We proceed as Minh Hien did. Since $\gcd(n,n+2021)=1$, the equation $$ n(n+1- \phi(n)) = (n+2021)(n+2022 - \phi(n+2021)) \ \ (1) $$ gives $n+2021 | n+1-\phi(n)$. This is a contradiction.

Case 2: $\gcd(n,2021)=43$

We write $n=43k$. We have $\gcd(k,47)=1$, the equation (1) becomes $$ k(43k+1-\phi(43k))=(k+47)(43k+2022-\phi(43(k+47)). $$ Since $\gcd(k,k+47)=1$, there is a positive integer $t<43$ such that $$ 43k+1-\phi(43k)=t(k+47), $$ $$ 43k+2022-\phi(43(k+47))=tk. $$ By subtracting the second from the first, we have $$ \phi(43(k+47))-\phi(43k)=47(t+43). $$ Since $42$ divides the LHS, we have $t=41$. This gives $$ \phi(43k)=2k-1926 $$ $$ \phi(43(k+47))=2k+2022. $$ Let $k+47=43^e(k+47)_{43}$ where $\gcd((k+47)_{43},43)=1$. Let $k=43^fk_{43}$ where $\gcd(k_{43},43)=1$. We obtain $$ 43^{e-1}\phi((k+47)_{43})-43^{f-1}\phi(k_{43})=47\cdot 2. \ \ (2) $$ One of the two terms on the LHS must be $2$ mod $4$. If the first term is $2$ mod $4$, then $(k+47)_{43}$ is $p^a$, $2p^a$, or $4$ for odd prime $p$. For these numbers $\phi((k+47)_{43})/(k+47)_{43}$ is usually large. To be precise, we have the inequality $$ \frac{\phi(43(k+47))}{43(k+47)} = \frac{2k+2022}{43(k+47)} \geq \left(1-\frac1{43}\right) \cdot \frac13. $$ The inequality gives $k\leq 113$. We leave this to brute force check.

If the second term of (2) is $2$ mod $4$, $$ \frac{\phi(43k)}{43k}=\frac{2k-1926}{43k} \geq \left(1-\frac1{43}\right)\frac13 $$ does not have a solution.

Case 3: $\gcd(n,2021)=47$

We proceed similarly as in Case 2. The equation (1) becomes $$ k(47k+1-\phi(47k))=(k+43)(47k+2022-\phi(47(k+43)). $$ Write $n=47k$, $gcd(k,43)=1$. We obtain $$ \phi(47k)=2k-1934, $$ $$ \phi(47(k+43))=2k+2022, $$ and $$ 47^{e-1}\phi((k+43)_{47})-47^{f-1}\phi(k_{47})=43\cdot 2. \ \ (3) $$ If the first term is $2$ mod $4$, then $(k+43)_{47}$ is $p^a$, $2p^a$, or $4$ for odd prime $p$. Then we have $$ \frac{\phi(47(k+43))}{47(k+43)}=\frac{2k+2022}{47(k+43)} \geq \left(1-\frac1{47}\right)\cdot \frac13. $$ The last inequality gives $k\leq 102$. We leave this to a brute force check.

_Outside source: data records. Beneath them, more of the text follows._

import Summits.QuantumFields.YangMills.Theorems.BalabanUVNodesN12DirectSurjHsurjSupport

/-!
# BalabanUVNodes ∕ N12 — (P4)′, A PER-HEIGHT LETTER OF THE FLAT CHART DERIVATIVE, UNIFORM OVER DETERMINING SETS (prelim of the uniform-`B` edition)

Cell `pub-ymgap` (HUMAN RULINGS D-0062 ∕ D-0149), WIDTH SEAT `pub-ymgap-dag-n12-w6` g9 (node N12 = [B15]; key K1⁹ `stmt-QuantumFields-27364`, `--kind proof --supports … --as helper`;
count-neutral).  THEOREMS ONLY (0 `def`, 0 `instance`, 0 `sorry`).

WHY.  In the (P4)′ letter of record (dag-n12-w6 p664681 ∕ p678596 ∕ p685568 `exists_rightInverse_letter_support_of_proxies`) the sup-norm constant `B = β(k+1)(1+Λβ)^{k+1}` is chosen AFTER the
instance `(M₁, Z)` («LOCATED-B») for exactly one reason: `Λ = Λ₀ + C₁ρ₁Cp + 1` reads a letter `Λ₀` of the FLAT chart derivative `DΦ♭_{𝐁_k(Z)}(0)` obtained from `bound_of_continuous` per
determining set.  But `(DΦ♭_𝐁(0)X)_{(j,c)} = π((Q^{(j)}↑X)(c))` (dag-n10-w1 `fderiv_msChart_one_apply_eq_iterLin`) for EVERY `𝐁`, and `‖(Q^{(j)}Z)(c)‖ ≤ (3(d+2)L)^j·sup‖Z‖` (the EML
one-step sup bound `norm_linAvg_le` iterated), so ONE `Λ♭ := c_π·(3(d+2)L)^k` per height serves every determining set of levels `≤ k`.

CONTENTS.  `norm_iterLin_le_pow` (`‖(Q^{(j)}Z)(c)‖ ≤ (3(d+2)L)^j·M`), ★ `exists_flatDeriv_letter` (`∃ Λ♭ ≥ 0, ∀ 𝐁 X, ‖DΦ♭_𝐁(0) X‖ ≤ Λ♭‖X‖`, levels `≤ k`).

HONEST FRAMING.  Bookkeeping by name; `c_π` is the bound of the projection `π : M_N(ℂ) → 𝔰𝔲(N)` (an existential real, `N`-dependent only); nothing of Bałaban's asserted or refuted; N12 NOT
discharged; K1⁹ NOT closed; count-neutral; R4 closes only the conditional finite-`𝕋⁴` rung `BalabanLadder.UV`; no summit statement is proved here and NOT the Yang–Mills mass gap (Clay).
-/

noncomputable section

open scoped BigOperators Matrix.Norms.L2Operator Topology NNReal
open Filter

namespace Summit.QuantumFields.YangMills.BalabanUVNodes.N12DirectSurjHsurjUniformBPrelim

open Literature.MathematicalPhysics.QuantumFieldTheory.Balaban1983to89
open Node00 B15DeterminingSets
open T4Continuum (T4Family)
open BlockAveragingEMLLinearised (linAvg)
open T4AdjointCovarianceUnitary (lieSU)
open B16Ineq19NearFlatSliceNorms (opNorm_coe_le_norm_lieSU)
open Summit.QuantumFields.YangMills.Theorems.Prop7AvgLinearisation (norm_linAvg_le)
open Summit.QuantumFields.YangMills.BalabanUVNodes.N12FlatChartDerivIterLin (fderiv_msChart_one_apply_eq_iterLin)
open Summit.QuantumFields.YangMills.BalabanUVNodes.N12GuardedChartDerivDeviation (exists_norm_suProj_le)

/-- **SUP BOUND OF `Q^{(j)}`**: `‖(Q^{(j)}Z)(c)‖ ≤ (3(d+2)L)^j·M` whenever `‖Z_b‖ ≤ M` on the fine bonds (`norm_linAvg_le` iterated; a public copy of dag-n10-w1's private plumbing).
[cite: Balaban1985Averaging, (124)-(125) p.36] -/
theorem norm_iterLin_le_pow {P : Params} {n : Type*} [Fintype n] [DecidableEq n]
    (Q : (i : ℕ) → (PBond P 0 → Matrix n n ℂ) → PBond P i → Matrix n n ℂ)
    (hQ0 : ∀ Y, Q 0 Y = Y) (hQs : ∀ (i : ℕ) (Y : PBond P 0 → Matrix n n ℂ) (c : PBond P (i + 1)), Q (i + 1) Y c = linAvg (Q i Y) c)
    (Z : PBond P 0 → Matrix n n ℂ) {M : ℝ} (hM : 0 ≤ M) (hZ : ∀ b, ‖Z b‖ ≤ M) :
    ∀ (k : ℕ) (c : PBond P k), ‖Q k Z c‖ ≤ (3 * (((P.d + 2) * P.L : ℕ) : ℝ)) ^ k * M
  | 0, c => by rw [hQ0, pow_zero, one_mul]; exact hZ c
  | k + 1, c => by
    rw [hQs, pow_succ, mul_comm ((3 * (((P.d + 2) * P.L : ℕ) : ℝ)) ^ k), mul_assoc]
    exact norm_linAvg_le (Q k Z) (by positivity) (fun b => norm_iterLin_le_pow Q hQ0 hQs Z hM hZ k b) c

variable {F : T4Family} {N : ℕ} [NeZero N]

/-- ★ **A PER-HEIGHT LETTER OF THE FLAT CHART DERIVATIVE, UNIFORM OVER DETERMINING SETS**: one `Λ♭ ≥ 0` per `(F, K, k, N)` with `‖DΦ♭_𝐁(0) X‖ ≤ Λ♭·‖X‖` for EVERY determining set `𝐁`
(chart of the constrained bonds of levels `≤ k` at the flat configuration with its own flat datum) and every direction `X` — `Λ♭ = c_π·(3(d+2)L)^k`, since each row is `π((Q^{(j)}↑X)(c))`,
`j ≤ k`.  Replaces the per-instance `bound_of_continuous` letter `Λ₀` of p664681 ∕ p678596 ∕ p685568 (the only instance-dependence of their `B`).
[cite: Balaban1985Variational, (44)-(48) p.285; Balaban1985Averaging, Prop. 3 (121)-(125) p.36] -/
theorem exists_flatDeriv_letter (K k : ℕ) :
    ∃ Λ : ℝ, 0 ≤ Λ ∧ ∀ (𝔹 : DetSet (F.P K)) (X : PBond (F.P K) 0 → lieSU (Fin N)),
      ‖fderiv ℝ (msChart F N K k 𝔹 (avgFamily (avOfRecord F N K) (1 : GaugeField (F.P K) 0 (SU N))) (1 : GaugeField (F.P K) 0 (SU N))) 0 X‖ ≤ Λ * ‖X‖ := by
  classical
  obtain ⟨cπ, hcπ, hπ⟩ := exists_norm_suProj_le (N := N)
  obtain ⟨Q, hQ0, hQs⟩ : ∃ Q : (i : ℕ) → (PBond (F.P K) 0 → Matrix (Fin N) (Fin N) ℂ) → PBond (F.P K) i → Matrix (Fin N) (Fin N) ℂ,
      (∀ Y, Q 0 Y = Y) ∧ ∀ (i : ℕ) (Y : PBond (F.P K) 0 → Matrix (Fin N) (Fin N) ℂ) (c : PBond (F.P K) (i + 1)), Q (i + 1) Y c = linAvg (Q i Y) c :=
    ⟨fun i => Nat.rec (motive := fun i => (PBond (F.P K) 0 → Matrix (Fin N) (Fin N) ℂ) → PBond (F.P K) i → Matrix (Fin N) (Fin N) ℂ) (fun Y => Y)
      (fun _ Qi Y c => linAvg (Qi Y) c) i, fun _ => rfl, fun _ _ _ => rfl⟩
  set a : ℝ := 3 * (((((F.P K).d + 2) * (F.P K).L : ℕ)) : ℝ) with ha_def
  have ha1 : 1 ≤ a := by
    rw [ha_def]
    have h1 : (1 : ℕ) ≤ ((F.P K).d + 2) * (F.P K).L := Nat.one_le_iff_ne_zero.2 (Nat.mul_ne_zero (by omega) (F.P K).L_pos.ne')
    have h2 : (1 : ℝ) ≤ ((((F.P K).d + 2) * (F.P K).L : ℕ) : ℝ) := by exact_mod_cast h1
    linarith
  refine ⟨cπ * a ^ k, mul_nonneg hcπ (pow_nonneg (zero_le_one.trans ha1) _), fun 𝔹 X => ?_⟩
  refine (pi_norm_le_iff_of_nonneg (mul_nonneg (mul_nonneg hcπ (pow_nonneg (zero_le_one.trans ha1) _)) (norm_nonneg _))).2 fun i => ?_
  rw [fderiv_msChart_one_apply_eq_iterLin Q hQ0 hQs 𝔹 X i]
  have hj : (((constrEnum 𝔹 k).symm i).1 : ℕ) ≤ k := Nat.lt_succ_iff.1 ((constrEnum 𝔹 k).symm i).1.2
  have hX : ∀ b, ‖((X b : lieSU (Fin N)) : Matrix (Fin N) (Fin N) ℂ)‖ ≤ ‖X‖ := fun b => (opNorm_coe_le_norm_lieSU (X b)).trans (norm_le_pi_norm X b)
  have hQ := norm_iterLin_le_pow Q hQ0 hQs (fun b => ((X b : lieSU (Fin N)) : Matrix (Fin N) (Fin N) ℂ)) (norm_nonneg X) hX
    (((constrEnum 𝔹 k).symm i).1 : ℕ) ((constrEnum 𝔹 k).symm i).2.1
  calc ‖suProj N (Q (((constrEnum 𝔹 k).symm i).1 : ℕ) (fun b => ((X b : lieSU (Fin N)) : Matrix (Fin N) (Fin N) ℂ)) ((constrEnum 𝔹 k).symm i).2.1)‖
      ≤ cπ * ‖Q (((constrEnum 𝔹 k).symm i).1 : ℕ) (fun b => ((X b : lieSU (Fin N)) : Matrix (Fin N) (Fin N) ℂ)) ((constrEnum 𝔹 k).symm i).2.1‖ := hπ _
    _ ≤ cπ * (a ^ (((constrEnum 𝔹 k).symm i).1 : ℕ) * ‖X‖) := mul_le_mul_of_nonneg_left hQ hcπ
    _ ≤ cπ * (a ^ k * ‖X‖) := mul_le_mul_of_nonneg_left (mul_le_mul_of_nonneg_right (pow_le_pow_right₀ ha1 hj) (norm_nonneg _)) hcπ
    _ = cπ * a ^ k * ‖X‖ := by ring

end Summit.QuantumFields.YangMills.BalabanUVNodes.N12DirectSurjHsurjUniformBPrelim

end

If the second term of (3) is $2$ mod $4$, then we have no solution similarly as in Case 2.

Case 4: $\gcd(n,2021)=2021$

We write $n=2021k$. The equation (1) becomes $$ k(2021k+1-\phi(2021k))=(k+1)(2021k+2022-\phi(2021(k+1)). $$ Proceeding as in Case 2, we have $$ \phi(2021k)=178k-1842, $$ $$ \phi(2021(k+1))=178k+2022, $$ and $$ 43^{e_1-1}47^{e_2-1}\phi((k+1)_{43,47}) - 43^{f_1-1}47^{f_2-1}\phi(k_{43,47})=2. \ \ (4) $$ If the first term is $2$ mod $4$, we have $(k+1)_{43,47}$ is $p^a$, $2p^a$, or $4$ for odd prime $p$. Then $$ \frac{\phi(2021(k+1))}{2021(k+1)}=\frac{178k+2022}{2021(k+1)} \geq \left(1-\frac1{43}\right)\left(1-\frac1{47}\right)\frac13. $$ The last equality gives $k\leq 2$. But, this does not satisfy the equality above.

Brute force cases

The cases with brute force checking left are covered with a Python code that there are no solutions.